Nay Min Kabar Gems & Jade Mining Company has made its debut in the real estate sector, launching a mid-range condominium in Yangon through its subsidiary Green Development.
Apartments in the Leaf Residence went on sale last week, spokesperson Ko Zaw Min Htoo told The Myanmar Times. Units are being sold-off plan for the 12.5-storey project – construction will begin this month and is expected to take three years, with completion scheduled for December 2018.
“We have changed our focus to include property, to expand our business in a sustainable direction,” Ko Zaw Min Htoo said. “As the country opens up, real estate has a lot of potential. It’s a more sustainable sector than mining.”
Nay Min Kabar is part of IME Corporation, which has interests in agriculture, construction, mining and media. In the mining sector it operates tin, tungsten and gold mines throughout the country, through subsidiaries Southern World Mining and Southern Value Mining, according to its website.
The US$45 million condominium project is in Hlaing township and units are on sale at an average price of $130 per square foot. The company has started soil testing and piling and is waiting for approval from the High-rise Inspection Committee, likely to be granted this month, said Ko Zaw Min Htoo.
Prices are lower than the market average – he hopes this will allow those with a tighter budget to buy their first apartment. “We want to enter the property market offering people the chance to buy a condominium unit at a reasonable price, to build up a good reputation for the long term,” he said.

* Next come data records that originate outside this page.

/-! ## §4 From the annihilator to geometric convergence -/

/-- Coefficient bookkeeping: `Σ_{j<24} Q_j d_{n+1+j} − Σ_{j<24} Q_j d_{n+j} = Σ_{r<25} ((X − 1)Q)_r · d_{n+r}` for `deg Q = 23` (plumbing).
[cite: Stanley2012EC1, §4.1 Theorem 4.1.1; lane plumbing] -/
theorem sum_coeff_X_sub_one_mul (Q : ℂ[X]) (hQ : Q.natDegree = 23) (d : ℕ → ℂ) (n : ℕ) :
    ∑ j ∈ range 24, Q.coeff j * d (n + 1 + j) - ∑ j ∈ range 24, Q.coeff j * d (n + j) =
      ∑ r ∈ range 25, ((X - C 1) * Q).coeff r * d (n + r) := by
  have hdeg : Q.coeff 24 = 0 := coeff_eq_zero_of_natDegree_lt (by omega)
  have hc0 : ((X - C 1) * Q).coeff 0 = -(1 * Q.coeff 0) := by
    rw [sub_mul, coeff_sub, coeff_X_mul_zero, coeff_C_mul]; ring
  have hcs : ∀ j, ((X - C 1) * Q).coeff (j + 1) = Q.coeff j - 1 * Q.coeff (j + 1) := fun j => by
    rw [sub_mul, coeff_sub, coeff_X_mul, coeff_C_mul]
  conv_rhs => rw [Finset.sum_range_succ', hc0]
  simp only [hcs]
  simp only [sub_mul, Finset.sum_sub_distrib]
  have hshift : ∑ j ∈ range 24, 1 * Q.coeff (j + 1) * d (n + (j + 1)) + 1 * Q.coeff 0 * d (n + 0)
      = ∑ j ∈ range 24, Q.coeff j * d (n + j) := by
    have e : ∑ j ∈ range (24 + 1), 1 * Q.coeff j * d (n + j) = ∑ j ∈ range 24, Q.coeff j * d (n + j) := by
      rw [Finset.sum_range_succ, hdeg]
      simp only [mul_zero, zero_mul, add_zero]
      exact Finset.sum_congr rfl fun j _ => by ring
    rw [← e, Finset.sum_range_succ' (fun j => 1 * Q.coeff j * d (n + j))]
  have hmain : ∑ j ∈ range 24, Q.coeff j * d (n + (j + 1)) = ∑ j ∈ range 24, Q.coeff j * d (n + 1 + j) :=
    Finset.sum_congr rfl fun j _ => by rw [show n + (j + 1) = n + 1 + j by ring]
  rw [hmain]
  linear_combination hshift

The project includes seven types of apartment. The total area of the building will be 800,000 square feet, on 2.7 acres of land.
Green Development decided to build a residential project despite a slowdown in the market over the past year, said Ko Zaw Min Htoo.
“We will complete the project even if the market does not pick up, because we want to make a good name for ourselves,” he said, adding that the company plans to develop more projects in the future.
Green Development owns the land – classified as grant land – and pays its taxes, so buyers need not worry about land issues, he said.Earlier this year, the sale of units in build-operate-transfer projects slowed as buyers grew wary of risks associated with land ownership.
Ko Zaw Min Htoo said he hoped the market would soon open up to allow non-Myanmar citizens to buy units, as some foreigners have already expressed an interest.
“We hope the market will be opened to foreign buyers, but the Condominium Law has not yet been passed, so we don’t dare to sell overseas yet,” he said. “We are looking forward to a new government, to change the law in the coming months.” A draft law to allow foreigners to buy condo units, under certain conditions, was first expected to be passed in 2013.